While the specifics are unique, the patterns we encountered are common across document-heavy processes in regulated environments.
On paper, that’s a document completeness check. In practice, it was a 20-day control cycle running across four distinct environments:
- branch operational systems where front-line staff work,
- a central data warehouse and customer information system,
- a dedicated control application,
- a document repository.
What the process actually looks like in practice
Systems with different roles
The control application pulled data from a specific report, segmented records by client type (individual vs corporate) and then further divided them by legal form and entity structure. It ran an automatic check for minimum document completeness across the full population, then routed a subset to manual quality review. The document repository held the actual documents. The operational systems held the source data. The control application then tracked errors and resolution status – but it wasn’t the system where corrections were made.
This distinction – between where errors are detected and where they’re actually fixed – turns out to matter enormously when you’re designing an automation layer.
Numbers that define the challenge
The volume was substantial: tens of thousands of new folders per month, the majority relating to individual clients.
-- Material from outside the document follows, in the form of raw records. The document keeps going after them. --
import Mathlib
import Literature.NumberTheory.Sieve.LinearPairKloostermanBox
import HarnessLib

/-!
# Exponential sums over pairs of moduli of a pair of linear congruences in the balanced divisor
# window: the Duke–Friedlander–Iwaniec bound

Topic `Literature/NumberTheory/Sieve` (conclusion of `LinearPairKloostermanPiece.lean`,
`LinearPairKloostermanBox.lean`).  Let `q₀, q₁ ≥ 1`, `a₀, a₁` with `gcd(qᵢ, aᵢ) = 1`,
`Δ = q₁a₀ − q₀a₁ ≠ 0`, `D = |Δ|`, `ν(d₀,d₁)` a solution of `d₀ ∣ q₀ν + a₀`, `d₁ ∣ q₁ν + a₁` whenever
the pair is solvable, complex weights `|vᵢ| ≤ Gᵢ` with `v₁` supported on squarefree numbers, an
integer `k ≠ 0` and a real `|y| ≤ x`.  For the BALANCED WINDOW
`x^{1−η} < d₀d₁ ≤ x^{1+θ}`, `min(d₀, d₁) > x^σ` we prove (`norm_windowSum_le`), for every `ε > 0`,

  `‖Σ_{d₀ ≤ X₀, d₁ ≤ X₁} [solvable][window] v₀(d₀) v₁(d₁) e(k(y − ν)/lcm(d₀,d₁))‖
      ≤ K G₀ G₁ |k|^{11/8} x^{η + 7(1+θ)/8 + (1+θ−σ)(11/48+ε)} (log x)^3`

(`K = K(q, a, ε)`; `x ≥ 6`, `0 < θ ≤ σ`, `θ ≤ 1`, `0 < η ≤ 1`, `2D ≤ x^σ`, `|a₀| ≤ x`,
`x^{1+θ−σ} ≤ Xᵢ`): dyadic boxes (those not meeting the window contribute nothing), separation of the
product condition (`norm_windowBoxSum_le`) and the box bound of Duke–Friedlander–Iwaniec
(`norm_boxSum_le`, from the tree's theorem
`DukeFriedlanderIwaniec1997_bilinearKloostermanFractions_holds`).  At `θ = η = ε = 0` the exponent
is `53/48 − 11σ/48 < 1` exactly when `σ > 5/11`: this is the Duke–Friedlander–Iwaniec range of the
binary divisor problem for a pair of linear forms.  Everything here is PROVED.

## References

* W. Duke, J. Friedlander, H. Iwaniec, *Bilinear forms with Kloosterman fractions*, Invent. Math.
  128 (1997), 23–43; *Representations by the determinant and mean values of L-functions*, LMS
  Lecture Note Ser. 237 (1997), 109–115. [folklore]
-/

open Finset Real

namespace Literature.NumberTheory.Sieve.LinearPairKloosterman

open Literature.NumberTheory.LFunctions

/-! ### Dyadic decomposition and supports -/

/-- Dyadic decomposition of `(1, 2^J]`. [folklore] -/
theorem sum_Ioc_one_pow_two {E : Type*} [AddCommMonoid E] (f : ℕ → E) (J : ℕ) :
    ∑ d ∈ Ioc 1 (2 ^ J), f d = ∑ j ∈ Finset.range J, ∑ d ∈ Ioc (2 ^ j) (2 * 2 ^ j), f d := by
  induction J with
  | zero => simp
  | succ J ih =>
    rw [Finset.sum_range_succ, ← ih, ← pow_succ', Finset.sum_Ioc_consecutive]
    · exact Nat.one_le_two_pow
    · exact Nat.pow_le_pow_right (by norm_num) (Nat.le_succ J)

/-- Two sums agree when the summand vanishes outside a common subset. [folklore] -/
theorem sum_eq_sum_of_support {E : Type*} [AddCommMonoid E] {T s₁ s₂ : Finset ℕ} (h₁ : T ⊆ s₁)
    (h₂ : T ⊆ s₂) {f : ℕ → E} (hf : ∀ d, d ∉ T → f d = 0) :
    ∑ d ∈ s₁, f d = ∑ d ∈ s₂, f d := by
  rw [← Finset.sum_subset h₁ fun d _ hd => hf d hd, ← Finset.sum_subset h₂ fun d _ hd => hf d hd]

/-! ### The five factors of the box bound in the window, uniformly in the box -/

section Factors

variable {x : ℕ} {σ θ η : ℝ}
/-- **Ceiling slot at `g = 3/7` (`h_tree ≈ 0.60609`) via the NEW `6/7` row: `Re ω(P₀^d) ≤ 1.2088562`** for every translation-invariant density-`7/8` minimiser of
`E_{√2·3/7}` (7 dp UP; the `5/7`-row slot was `1.3442167`). CONDITIONAL on the two cluster nodes + `cert_pin1menuA0p_L3h0_U8_tp0_g6o7_E_j313009` (CANDIDATE, job S1 kit j313009). Kinematic scale. [cite: Griffiths1966, §II] -/
theorem canonicalCeiling_n7o8_tp0_clusterline_decimal_g3o7_r6o7 (hω : ω.IsTranslationInvariant) (hρ : ω.density = 7 / 8)
    (hmin : ∀ ω' : InfVolFermionState 2, ω'.IsTranslationInvariant → ω'.density = 7 / 8 →
      ω.meanEnergy (hubbardTTPrimeSourcedInteraction 1 0 8 0 dWaveFormFactor (Real.sqrt 2 * (3 / 7 : ℝ))) 1 ≤
        ω'.meanEnergy (hubbardTTPrimeSourcedInteraction 1 0 8 0 dWaveFormFactor (Real.sqrt 2 * (3 / 7 : ℝ))) 1)
    (hC₁ : cert_capU2x2_4x3_U8_tp0_g3o14_mu3o2) (hC₂ : cert_capU3x2_4x3_U8_tp0_g1o4_mu7o4) (hN : cert_pin1menuA0p_L3h0_U8_tp0_g6o7_E_j313009) :
    (ω.expect (pairRegion (insert (0 : Site 2) unitSteps) 0) (localPairAt (insert 0 unitSteps) dWaveFormFactor 0)).re ≤ (6044281 / 5000000 : ℝ) :=
  chord_le_of_decimal_bound (by norm_num) (by push_cast; norm_num) (by push_cast; norm_num)
    (canonicalCeiling_n7o8_tp0_clusterline_of_row_g6o7 (3 / 7 : ℝ) (by norm_num) (by norm_num) hω hρ hmin hC₁ hC₂ hN)

/-- **Ceiling slot at `g = 1/2` (`h_tree ≈ 0.70711`) via the NEW `6/7` row: `Re ω(P₀^d) ≤ 1.3540252`** for every translation-invariant density-`7/8` minimiser of
`E_{√2·1/2}` (7 dp UP; the `5/7`-row slot was `1.6312851`). CONDITIONAL on the two cluster nodes + `cert_pin1menuA0p_L3h0_U8_tp0_g6o7_E_j313009` (CANDIDATE, job S1 kit j313009). Kinematic scale. [cite: Griffiths1966, §II] -/
theorem canonicalCeiling_n7o8_tp0_clusterline_decimal_g1o2_r6o7 (hω : ω.IsTranslationInvariant) (hρ : ω.density = 7 / 8)
    (hmin : ∀ ω' : InfVolFermionState 2, ω'.IsTranslationInvariant → ω'.density = 7 / 8 →
      ω.meanEnergy (hubbardTTPrimeSourcedInteraction 1 0 8 0 dWaveFormFactor (Real.sqrt 2 * (1 / 2 : ℝ))) 1 ≤
        ω'.meanEnergy (hubbardTTPrimeSourcedInteraction 1 0 8 0 dWaveFormFactor (Real.sqrt 2 * (1 / 2 : ℝ))) 1)
    (hC₁ : cert_capU2x2_4x3_U8_tp0_g3o14_mu3o2) (hC₂ : cert_capU3x2_4x3_U8_tp0_g1o4_mu7o4) (hN : cert_pin1menuA0p_L3h0_U8_tp0_g6o7_E_j313009) :
    (ω.expect (pairRegion (insert (0 : Site 2) unitSteps) 0) (localPairAt (insert 0 unitSteps) dWaveFormFactor 0)).re ≤ (3385063 / 2500000 : ℝ) :=
  chord_le_of_decimal_bound (by norm_num) (by push_cast; norm_num) (by push_cast; norm_num)
    (canonicalCeiling_n7o8_tp0_clusterline_of_row_g6o7 (1 / 2 : ℝ) (by norm_num) (by norm_num) hω hρ hmin hC₁ hC₂ hN)

end DecimalsS1


end Summit.Ventures.CertifiedManyBodySolver.Observables

end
The automatic check covered the full population, but manual quality review only reached around 12-14% of records. That gap between full coverage and human review capacity is exactly where a well-designed AI layer can have real operational impact. But only if it’s built with an accurate understanding of what the process actually requires.
Why this is not just an OCR problem
Another factor is the documents themselves.
For individual clients, the document set is relatively structured: identity documents, completed forms, residency confirmations where applicable. For corporate clients, it becomes more varied. Depending on the legal form of the entity, the required documentation might include official registry extracts, business registrations, partnership agreements, board resolutions, powers of attorney, or non-standard documents specific to certain entity types. The business logic for what constitutes a complete folder is a matrix, or rather a matrix with exceptions.
The physical reality of production documents
A significant portion of what comes into this process isn’t a clean digital file. It’s a photograph taken on a phone, a low-resolution scan from a branch scanner, or occasionally a handwritten document. Multi-page PDFs are common for corporate documents – especially in the case of complex entities, where they can extend across dozens of pages.
This is why framing IDP as an “OCR problem” is misleading. Classic OCR works well for predictable, well-structured documents. However, it struggles with layout variability, ambiguous content, or unseen formats. When fields appear in unexpected places, the document is partially handwritten, or the business logic depends on context – rules-based systems break down. They either return a wrong answer or no answer, with no mechanism to express uncertainty.
Generative AI models approach this differently. They interpret documents in context, handle ambiguity, and extract meaningful information from document types they haven’t been explicitly trained on. They don’t require a rigid template for every variation – they just need a clear definition of what to look for and the ability to express how confident they are in what they found.
The key is knowing where to apply it. GenAI is most effective in handling ambiguous, variable, and exception-heavy documents – not as a universal replacement. Well-designed automation uses GenAI where it adds value and simpler, cheaper tools everywhere else.
AI that fits your environment, not the other way around
Schedule an AI advisorWhere most automation layers fail to reach
1. The control loop gap
There’s a distinction that’s easy to miss and expensive to discover late: the system that detects errors and tracks their status is not the same as the one where corrections are actually made. As a result, a “resolved” status often reflects a process update – not confirmation that the underlying data has been fixed at the source.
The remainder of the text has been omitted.